Inside Fort Worth's Real-Life CSI

How advances in science and technology are changing the way Fort Worth investigators are solving cases.

On a spring evening in the mid-80s, 18-year-old Teresa Branch and her friend, Lisa, were having car trouble. Teresa’s red Pontiac Sunfire kept stalling out, causing her to pull off and park in an apartment complex lot. Because her home was only a half-mile away, Teresa decided to run back to the house and get help while her friend stayed behind with the car. It was just an hour later that a truckload of teens spotted Teresa’s lifeless body in the parking lot of the Harmony Baptist Church in Arlington. She had been raped and shot below the heart with a large-caliber gun.

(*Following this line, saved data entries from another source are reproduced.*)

/-- **(hcomp) AT `θ₁₅ᶜᶜᴹᵂᶻᴮ(j; γ; εbg)` FROM THE β-SIGN LEAF** on `]0, γ]`, `γ ≤ ½`. [cite: Balaban1988Convergent, (2.4) p.255, (2.6)–(2.8) pp.255–256; Balaban1987RG1, (0.20) p.256, §1 p.264] -/
theorem hcomp_theta13OfThm1CCMWZB_of_betaLowerH_chi (hγ : γ ≤ 1 / 2) (hB : 0 ≤ B₃) (hB' : 0 ≤ B₃') (ha₀ : 0 ≤ a₀) (ha₁ : 0 ≤ a₁)
    {b : ℝ} (hb : 0 ≤ b) (hlow : BetaLowerH b γ (betaOfRecord₁₃Chi F N (theta13OfThm1CCMWZBChi F N j γ εbg ε₀ ε₂₉ B₃ B₃' a₀ a₁ Efl logz χ) χ)) :
    ∀ (p : B12.RunParams) (n : ℕ), n ≤ p.K → Step.InInterval (theta13OfThm1CCMWZBChi F N j γ εbg ε₀ ε₂₉ B₃ B₃' a₀ a₁ Efl logz χ).γ n (gOfRecord₁₃Chi F N (theta13OfThm1CCMWZBChi F N j γ εbg ε₀ ε₂₉ B₃ B₃' a₀ a₁ Efl logz χ) χ p) → ∀ m, m < n →
      (theta13OfThm1CCMWZBChi F N j γ εbg ε₀ ε₂₉ B₃ B₃' a₀ a₁ Efl logz χ).s2.cR * epsOfRecord (theta13OfThm1CCMWZBChi F N j γ εbg ε₀ ε₂₉ B₃ B₃' a₀ a₁ Efl logz χ).ν (gOfRecord₁₃Chi F N (theta13OfThm1CCMWZBChi F N j γ εbg ε₀ ε₂₉ B₃ B₃' a₀ a₁ Efl logz χ) χ p) m ≤ 2 * ((theta13OfThm1CCMWZBChi F N j γ εbg ε₀ ε₂₉ B₃ B₃' a₀ a₁ Efl logz χ).s2.cR * epsOfRecord (theta13OfThm1CCMWZBChi F N j γ εbg ε₀ ε₂₉ B₃ B₃' a₀ a₁ Efl logz χ).ν (gOfRecord₁₃Chi F N (theta13OfThm1CCMWZBChi F N j γ εbg ε₀ ε₂₉ B₃ B₃' a₀ a₁ Efl logz χ) χ p) (m + 1)) :=
  hcomp_theta13OfThm1CCMWZB_of_monotone_chi hγ hB hB' ha₀ ha₁ (hmono_theta13OfThm1CCMWZB_of_betaLowerH_chi hb hlow)
import Mathlib.AlgebraicGeometry.Morphisms.Smooth
import Mathlib.RingTheory.Smooth.StandardSmoothCotangent
import HarnessLib

/-!
# Smooth morphisms: affine charts with an exact basis of Kähler differentials

Topic `Literature/AlgebraicGeometry/Smoothening`; theorems only (no definition, no named fact).

For a morphism of schemes `f : X → Spec k` (`k` any commutative ring) which is smooth of relative
dimension `n` (Mathlib's `AlgebraicGeometry.SmoothOfRelativeDimension n f`: Zariski-locally on
source and target the ring maps are standard smooth of relative dimension `n`, Stacks Project
Tag 01V4 / 00T6), every point `x ∈ X` has an affine open neighbourhood `V` together with
functions `y₁, …, yₙ ∈ Γ(X, V)` whose differentials `dy₁, …, dyₙ` form a basis of the module of
Kähler differentials `Ω[Γ(X, V)⁄k]` (Stacks Project Tag 00T7 (2): for a standard smooth
presentation `S = k[x₁,…,x_N]/(f₁,…,f_c)` with invertible Jacobian in the first `c` variables,
`Ω_{S/k}` is free on the `dx_i`, `i > c`; EGA IV 17.15.5).  Proof: an affine open `U ∋ x`;
`Γ(Spec k) → Γ(X, U)` is LOCALLY standard smooth of relative dimension `n`
(`HasRingHomProperty.appLE`), i.e. `Γ(X,U)[1/t]` is standard smooth for `t` running through a
set generating the unit ideal; one such basic open `V = X_t` contains `x`; transport the
submersive presentation along `Γ(X, V) ≅ Γ(X, U)[1/t]` and take Mathlib's
`SubmersivePresentation.basisKaehler`, re-indexed by `Fin n`.  This is leaf C1 of the (W0)
«birational group law» road (B-p18's decomposition: the chart of a smooth model `𝒳 → Spec R`
and of a group variety `E → Spec K` in which rational top forms are written).

## Content (namespace `Literature.AlgebraicGeometry.Smoothening`)

* `exists_affineChart_basis_eq_D` — the statement above, with the `k`-algebra structure on
  `Γ(X, V)` induced by `Γ(Spec k) ≅ k → Γ(X, ⊤) → Γ(X, V)` (`f.appLE ⊤ V`).

## References
* The Stacks Project, Tags 00T7 (2), 00TA, 01V4. [StacksProject]
* A. Grothendieck, *EGA* IV₄, 17.15.5.
-/

noncomputable section

universe u

open CategoryTheory AlgebraicGeometry TopologicalSpace

namespace Literature.AlgebraicGeometry.Smoothening

/-- **Affine charts with an exact Kähler basis for a smooth morphism.** Let `f : X → Spec k` be
smooth of relative dimension `n` (`k` any commutative ring). Every `x ∈ X` has an affine open
neighbourhood `V` with `y₁, …, yₙ ∈ Γ(X, V)` such that `dy₁, …, dyₙ` is a basis of
`Ω[Γ(X, V)⁄k]`, for the algebra structure `k = Γ(Spec k) → Γ(X, ⊤) → Γ(X, V)`.
(Zariski-locally `Γ(X, V)` is standard smooth of relative dimension `n` over `k`, and a
submersive presentation has `Ω` free on the differentials of the free variables.)
[cite: StacksProject, Tag 00T7 (2)] -/
theorem exists_affineChart_basis_eq_D {k : Type u} [CommRing k] {X : Scheme.{u}}
    (f : X ⟶ Spec (.of k)) (n : ℕ) [SmoothOfRelativeDimension n f] (x : X) :
    ∃ (V : X.Opens) (_ : IsAffineOpen V) (_ : x ∈ V) (y : Fin n → Γ(X, V)),
      letI : Algebra k Γ(X, V) :=
        ((Scheme.ΓSpecIso (.of k)).inv ≫ f.appLE ⊤ V le_top).hom.toAlgebra
      ∃ b : Module.Basis (Fin n) Γ(X, V) Ω[Γ(X, V)⁄k],
        ∀ i, b i = KaehlerDifferential.D k _ (y i) := by
  classical
  -- an affine open neighbourhood `U` of `x`
  obtain ⟨U, hU, hxU, -⟩ :=
    exists_isAffineOpen_mem_and_subset (X := X) (x := x) (U := ⊤) (Opens.mem_top x)
  -- `Γ(Spec k, ⊤) → Γ(X, U)` is locally standard smooth of relative dimension `n`
  have hloc : RingHom.Locally (RingHom.IsStandardSmoothOfRelativeDimension n)
      (f.appLE ⊤ U le_top).hom :=
    HasRingHomProperty.appLE (P := @SmoothOfRelativeDimension n) f inferInstance
      ⟨⊤, isAffineOpen_top _⟩ ⟨U, hU⟩ le_top
  obtain ⟨s, hspan, hs⟩ := hloc
  -- a member `t` of the covering family with `x ∈ X_t`
  have hcover : ⨆ t : s, X.basicOpen (t : Γ(X, U)) = U := hU.iSup_basicOpen_eq_self_iff.mpr hspan
  obtain ⟨⟨t, hts⟩, hxt⟩ : ∃ t : s, x ∈ X.basicOpen (t : Γ(X, U)) := by
    have hx' : x ∈ ⨆ t : s, X.basicOpen (t : Γ(X, U)) := by rw [hcover]; exact hxU
    exact Opens.mem_iSup.mp hx'
  -- the chart `V = X_t`, affine, with `Γ(X, V) = Γ(X, U)[1/t]`
  refine ⟨X.basicOpen t, hU.basicOpen t, hxt, ?_⟩
  haveI : IsLocalization.Away t Γ(X, X.basicOpen t) := hU.isLocalization_basicOpen t
  let φ : k →+* Γ(X, X.basicOpen t) :=
    ((Scheme.ΓSpecIso (.of k)).inv ≫ f.appLE ⊤ (X.basicOpen t) le_top).hom
  letI : Algebra k Γ(X, X.basicOpen t) := φ.toAlgebra
  -- standard smoothness of `k → Γ(X, U)[1/t]`, transported to `k → Γ(X, X_t)`
  have hst : (((algebraMap Γ(X, U) (Localization.Away t)).comp (f.appLE ⊤ U le_top).hom)).IsStandardSmoothOfRelativeDimension n :=
    hs t hts
  let e : Localization.Away t ≃ₐ[Γ(X, U)] Γ(X, X.basicOpen t) :=
    IsLocalization.algEquiv (Submonoid.powers t) _ _
  have hφ : (e.toRingEquiv.toRingHom.comp
      ((algebraMap Γ(X, U) (Localization.Away t)).comp (f.appLE ⊤ U le_top).hom)).comp
      (Scheme.ΓSpecIso (.of k)).symm.commRingCatIsoToRingEquiv.toRingHom = φ := by
    have h1 : e.toRingEquiv.toRingHom.comp (algebraMap Γ(X, U) (Localization.Away t)) =
        algebraMap Γ(X, U) Γ(X, X.basicOpen t) :=
      RingHom.ext fun a => e.commutes a
    have h2 : (algebraMap Γ(X, U) Γ(X, X.basicOpen t)).comp (f.appLE ⊤ U le_top).hom =
        (f.appLE ⊤ (X.basicOpen t) le_top).hom := by
      rw [RingHom.algebraMap_toAlgebra, ← CommRingCat.hom_comp, Scheme.Hom.appLE_map]
    rw [← RingHom.comp_assoc (f := (f.appLE ⊤ U le_top).hom)
      (g := algebraMap Γ(X, U) (Localization.Away t)) (h := e.toRingEquiv.toRingHom), h1, h2]
    rfl
  have hstφ : φ.IsStandardSmoothOfRelativeDimension n := by
    rw [← hφ]
    exact (RingHom.isStandardSmoothOfRelativeDimension_respectsIso (n := n)).2 _ _
      ((RingHom.isStandardSmoothOfRelativeDimension_respectsIso (n := n)).1 _ _ hst)
  haveI hstd : Algebra.IsStandardSmoothOfRelativeDimension n k Γ(X, X.basicOpen t) :=
    (RingHom.isStandardSmoothOfRelativeDimension_algebraMap n).mp hstφ
  -- a submersive presentation and its Kähler basis, re-indexed by `Fin n`
  obtain ⟨ι, σ, _, _, Pr, hPr⟩ := hstd.out
  haveI : Fintype ι := Fintype.ofFinite ι
  haveI : Fintype σ := Fintype.ofFinite σ
  let b := Pr.basisKaehler
  have hcard : Fintype.card ((Set.range Pr.map)ᶜ : Set ι) = n := by
    rw [Fintype.card_compl_set, Set.card_range_of_injective Pr.map_inj, ← hPr]
    simp [Algebra.Presentation.dimension, Nat.card_eq_fintype_card]
  let eι : ((Set.range Pr.map)ᶜ : Set ι) ≃ Fin n := Fintype.equivFinOfCardEq hcard
  refine ⟨fun i => Pr.val (eι.symm i : ι), b.reindex eι, fun i => ?_⟩
  rw [Module.Basis.reindex_apply, Algebra.SubmersivePresentation.basisKaehler_apply]

end Literature.AlgebraicGeometry.Smoothening

end
/-- **The Riemann-sum estimate for functions of bounded variation** (proof of Lemma 6.1 (i), p0018:L26–L48):
for `u > 0`, `|u Σ_{n ≥ 1} f(nu) − ∫_0^∞ f| ≤ u · Var(f; (0,∞))`.
[cite: ConnesConsani2023, Lemma 6.1 (i), proof (arXiv chunk p0018:L26–L48)] -/
theorem abs_mul_tsum_sub_integral_le (hf : RiemannSumHyp f) {u : ℝ} (hu : 0 < u) :
    |u * ∑' n : ℕ, f (((n + 1 : ℕ) : ℝ) * u) - ∫ t in Ioi 0, f t|
      ≤ u * (eVariationOn f (Ioi 0)).toReal := by
  have hV : eVariationOn f (Ioi 0) ≠ ∞ := hf.bv
  -- the summable families
  have ha : HasSum (fun n : ℕ => ∫ t in Ioc ((n : ℝ) * u) (((n : ℝ) + 1) * u), f t) (∫ t in Ioi 0, f t) :=
    hasSum_setIntegral_Ioc_mul_nat hf.integrable hu
  have hb : HasSum (fun n : ℕ => u * f (((n + 1 : ℕ) : ℝ) * u)) (u * ∑' n : ℕ, f (((n + 1 : ℕ) : ℝ) * u)) :=
    (hf.summable_comp_mul hu).hasSum.mul_left u
  have hW : ∑' n : ℕ, eVariationOn f (Ioi 0 ∩ Icc ((n : ℝ) * u) (((n : ℝ) + 1) * u)) ≠ ∞ :=
    ne_top_of_le_ne_top hV (tsum_cellVar_le hu)
  have hWn : ∀ n : ℕ, eVariationOn f (Ioi 0 ∩ Icc ((n : ℝ) * u) (((n : ℝ) + 1) * u)) ≠ ∞ :=
    fun n => ENNReal.ne_top_of_tsum_ne_top hW n
  have hd : HasSum (fun n : ℕ => u * (eVariationOn f (Ioi 0 ∩ Icc ((n : ℝ) * u) (((n : ℝ) + 1) * u))).toReal) (u * (∑' n : ℕ, eVariationOn f (Ioi 0 ∩ Icc ((n : ℝ) * u) (((n : ℝ) + 1) * u))).toReal) := by
    rw [ENNReal.tsum_toReal_eq hWn]
    exact (ENNReal.summable_toReal hW).hasSum.mul_left u
  rw [← (hb.sub ha).tsum_eq, ← Real.norm_eq_abs]
  refine (tsum_of_norm_bounded hd fun n => ?_).trans ?_
  · rw [Real.norm_eq_abs]
    exact cell_estimate hf hu n
  · exact mul_le_mul_of_nonneg_left (ENNReal.toReal_mono hV (tsum_cellVar_le hu)) hu.le
import Summits.QuantumFields.BalabanUV.T4Continuum.Support.LateMergersSpan

/-!
# Balaban T⁴ spine, estimate NE7b (node U5c, COUNT member P1): LATE MERGERS WITH AN OVERDUE PARTNER under [CONV-D]
# — part 3 of 4: the late-merger data inhabit `T4BankedInduction.Banking` over the padded lives; ONE infrared threshold

Cell `pub-balaban`, lineage `b2b-balaban-t4-ne7b-p1` (generation 17), self-row `T4-U5c.E-NE7b-LATEMERGE-K*`, residual
(H1) of GAPS G-ne7bp1g16-1; Summits-side NEW WORK under the LEAN PLACEMENT RULE 2026-08-19 (cell bookkeeping, print
quoted for CONTEXT only); same namespace as parts 1–2; imports part 2 (`…Support.LateMergersSpan`) ONLY.

HONEST FRAMING.  Rung (B)+1 of the FINITE-VOLUME T⁴ continuum programme: bookkeeping over the lineage's OWN typed
ledger of persistent large-field histories (`T4PersistenceDictionary.Gen`, `T4TaggedShapeBanking`, `T4CountHorizon`).
NOT infinite volume, NOT a mass gap, NOT the Clay problem, NOT a proof of NE7b; nothing of Bałaban's expansion is
asserted; `BetaPertH` / (B) / (B^μ) are not involved (upstream of the term families, displayed by name elsewhere).
HONEST DEPENDENCY (cell, verbatim): continuum YM on T⁴ ⇐ BetaPertH ∧ nine spine estimates (0/9 proved); BetaPertH ⇐
(D1) ∧ (D4) ∧ CAP+tail; G-an2-4 gates asym, D1 and NE2/3/4.

CONTENT (part 3; every declaration [folklore], sorry-free, standard axioms).  §7 The four binders of `Banking
(ConsistentTH sh C K R D) (padW (dictWT sh R C.n₁) D) (costT sh C K R) (credit C g ∘ sh) (κ₁·bankW + Emarg)
(reserve C g ∘ sh) (extnT sh C K R)`: BIRTH `bornTH_holds` and RENEWAL `renewTH_holds` / `renewTH_past_eq` are
`T4TaggedShapeBanking.bornT_holds` / `renewT_holds` / `renewT_past_eq` BY NAME (a born / renewed structure ends by the
horizon, so it IS `ConsistentT`; its cost vanishes on the padding `[reach, reach + D)` of its window — the pay
inequalities `Hb`, `Hr` are VERBATIM those of `T4TaggedShapeBanking`); MERGER GEOMETRY `lifeCostTH_merge_eq` EXACT over
the padded lives (additivity over disjoint label sets; the merger's true window `[M, M + W e)` and connector epoch lie
in the merged padded life because an overdue partner has `reach + D > t`); MERGER PAY `mergeTH_pay_holds` at the
ABSORBED ROOT with the horizon in the bank: `2p₀(g_m)` pays the true extension and `κ₁(n₁ + R_t + D) + E₀`, given the
displayed inequality `HmH m : ((n₁ + L)E₂L^{q′} + dC·E₃·L^{q′}L^{q′})·R_m^{q′+1} + (κ₁(n₁ + D + L·R_m) + E₀) ≤
2p₀(g_m)` (`R_t ≤ L·R_m` by (2.9)-shape `FlowIneq29` when `m < t`); assembled `banking_lateMergers`.  §8
`mergePayH_of_flow` = `T4BankedInduction.mergeSurplus_pays` with window profile `n₁ + D + L·R_s`;
`exists_payThresholdH` / `exists_irThresholdTH`: ONE `x₀`, depending on the symbolic constants and on `D` — NOT on the
cutoff `K` — beyond which, along EVERY run of the typed flow ((2.7) `B14.FlowIneq27`, (2.9) `FlowIneq29`, (2.5)
`B14.IsRj`, `1 ≤ log g_s⁻²`), the late-merger data of EVERY shape map `sh : ε → PEv` inhabit `Banking`.  (Residual (H2)
of G-ne7bp1g16-2 — un-booked overdue floors — is NOT addressed here; it is a further K-free raise of the same `x₀`.)

ABSOLUTE RULE.  No internally-minted statement enters as a cited fact: 0 `[cite:]` tags, every hypothesis of every
theorem is a displayed binder; the manuscripts under audit (B15 = [Balaban1989LargeFieldI], B16 =
[Balaban1989LargeFieldII]; (1.79)–(1.89) pp. 383–387, (2.5)/(2.7)/(2.9) p. 361 of B14 = [Balaban1988RenormLattice])
appear in docstrings as CONTEXT only, never as facts; programme-internal claims are not cited.  NOT PRINTED: [CONV-D],
the ledger, the banks and every inequality here are the cell's MODEL of print's procedure, handed to the (ID) owner
(GAPS G-ne7bp1g9-1) as the target of an identification nobody in the cell asserts.
-/

namespace Summit.QuantumFields.BalabanUV.T4Continuum.LateMergers

open Finset
open Literature.MathematicalPhysics.QuantumFieldTheory.Balaban1983to89
open T4PersistenceDictionary T4PersistentHistoryCount T4BankedInduction T4PrintedShapeBanking
open T4WeightBudget T4GlobalDenominator T4LiveClassFibration T4LiveStructureGas T4LiveGasToTerms T4RecordPriceSeam
open T4PartnerMultiplicity T4BranchingRecordsGas T4TaggedShapeBanking T4CanonicalMenus T4CountHorizon

noncomputable section

/-! ## §7 The late-merger data inhabit `Banking` over the padded lives, with the merger-padded bank -/

section InhabitTH
omit [Fintype X] [Fintype F] in
/-- The identity relabelling is `1`. -/
theorem relab_id : relab X F id = (1 : Matrix (X × F) (X × F) ℂ) := by
  classical
  ext p q
  simp only [relab, Matrix.of_apply, id, Matrix.one_apply]
  by_cases h : p = q
  · subst h; simp
  · have : ¬ q = (p.1, p.2) := fun h' => h (by rw [h']); simp [h, this]

omit [Fintype X] [Fintype F] in
/-- `relab σ = P_σ ⊗ 1_F` with the site permutation matrix `P_σ(x, y) = [y = σx]`. -/
theorem relab_eq_blockDiagonal (σ : X → X) :
    relab X F σ = Matrix.blockDiagonal fun _ : F => (Matrix.of fun x y : X => if y = σ x then (1 : ℂ) else 0) := by
  classical
  ext p q
  rw [show p = (p.1, p.2) from rfl, show q = (q.1, q.2) from rfl, Matrix.blockDiagonal_apply]
  simp only [relab, Matrix.of_apply, Prod.mk.injEq]
  by_cases h2 : p.2 = q.2
  · by_cases h1 : q.1 = σ p.1
    · simp [h1, h2]
    · simp [h1, h2]
  · have h2' : ¬ q.2 = p.2 := fun h => h2 h.symm
    simp [h2, h2']

/-- **A DECAYING BLOCK LETTER SURVIVES A ONE-CUBE RELABELLING** at the price `e^{ρ}`: if `σ` moves the cube by at most one
(`d₁(cub(σx), cub x) ≤ 1`) and `‖M‖_{Y,Y′} ≤ Ae^{−ρd₁(Y,Y′)}` for all cubes (`A, ρ ≥ 0`), then `‖relab σ·M‖_{Y,Y′} ≤ Ae^{ρ}·e^{−ρd₁(Y,Y′)}`. -/
theorem blockNorm_relab_mul_le [∀ i, NeZero (Kv i)] (cub : X → UT Kv) (σ : X → X)
    (hσ : ∀ x, tdist1 Kv (cub (σ x)) (cub x) ≤ 1) (M : Matrix (X × F) (X × F) ℂ) {A ρ : ℝ} (hA : 0 ≤ A) (hρ : 0 ≤ ρ)
    (hM : ∀ Y Y', blockNorm (fun p : X × F => cub p.1) (fun p : X × F => cub p.1) M Y Y' ≤ A * Real.exp (-(ρ * tdist1 Kv Y Y')))
    (Y Y' : UT Kv) :
    blockNorm (fun p : X × F => cub p.1) (fun p : X × F => cub p.1) (relab X F σ * M) Y Y' ≤
      (A * Real.exp ρ) * Real.exp (-(ρ * tdist1 Kv Y Y')) := by
  refine blockNorm_le_of_rowMass_le _ _ _ Y Y' (by positivity) fun p hp => ?_
  have e : rowMass (fun p : X × F => cub p.1) (relab X F σ * M) p Y' = rowMass (fun p : X × F => cub p.1) M (σ p.1, p.2) Y' := by
    unfold rowMass
    exact Finset.sum_congr rfl fun q _ => by rw [relab_mul_apply]
  rw [e]
  set Y'' := cub (σ p.1) with hY''
  have h1 : tdist1 Kv Y'' Y ≤ 1 := by rw [hY'', ← hp]; exact hσ p.1
  have h2 : tdist1 Kv Y Y' ≤ 1 + tdist1 Kv Y'' Y' := by
    have := tdist1_triangle (N := Kv) Y Y'' Y'
    rw [tdist1_comm Y Y''] at this
    linarith
  calc rowMass (fun p : X × F => cub p.1) M (σ p.1, p.2) Y'
      ≤ blockNorm (fun p : X × F => cub p.1) (fun p : X × F => cub p.1) M Y'' Y' := rowMass_le_blockNorm _ _ M _ Y'
    _ ≤ A * Real.exp (-(ρ * tdist1 Kv Y'' Y')) := hM Y'' Y'
    _ ≤ (A * Real.exp ρ) * Real.exp (-(ρ * tdist1 Kv Y Y')) := by
        rw [mul_assoc, ← Real.exp_add]
        exact mul_le_mul_of_nonneg_left (Real.exp_le_exp.2 (by nlinarith)) hA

When Teresa was murdered, the use of DNA in criminal cases was barely emerging. As DNA research advanced over the years, biological evidence that was recovered from the crime scene yielded a DNA profile. However, comparisons to suspects led nowhere, and there were no matches in the national DNA database.

Last month, more than three decades after the horrific crime, Arlington police released a composite sketch of the suspect. In a recent interview, Arlington police Sgt. VaNessa Harrison said, “Thirty years ago when we collected this evidence, we had no idea what the technology would be today.”
DNA phenotyping is the latest tool being used by investigators to solve murders. Parabon NanoLabs, based in Virginia, analyzed a DNA sample from Teresa’s case to predict the suspect’s physical appearance, including hair and eye color and ancestry. This technology also makes it possible to predict skin color, freckling, baldness, hair curliness, tooth shape and age.

Teresa’s two brothers, her mother and father were left to mourn the loss of their family member. Her mother, Mercedes Branch, shortly thereafter experienced a nervous breakdown resulting in admittance into a psychiatric care facility. Months after her daughter’s death, Mercedes died from a prescription medicine overdose. 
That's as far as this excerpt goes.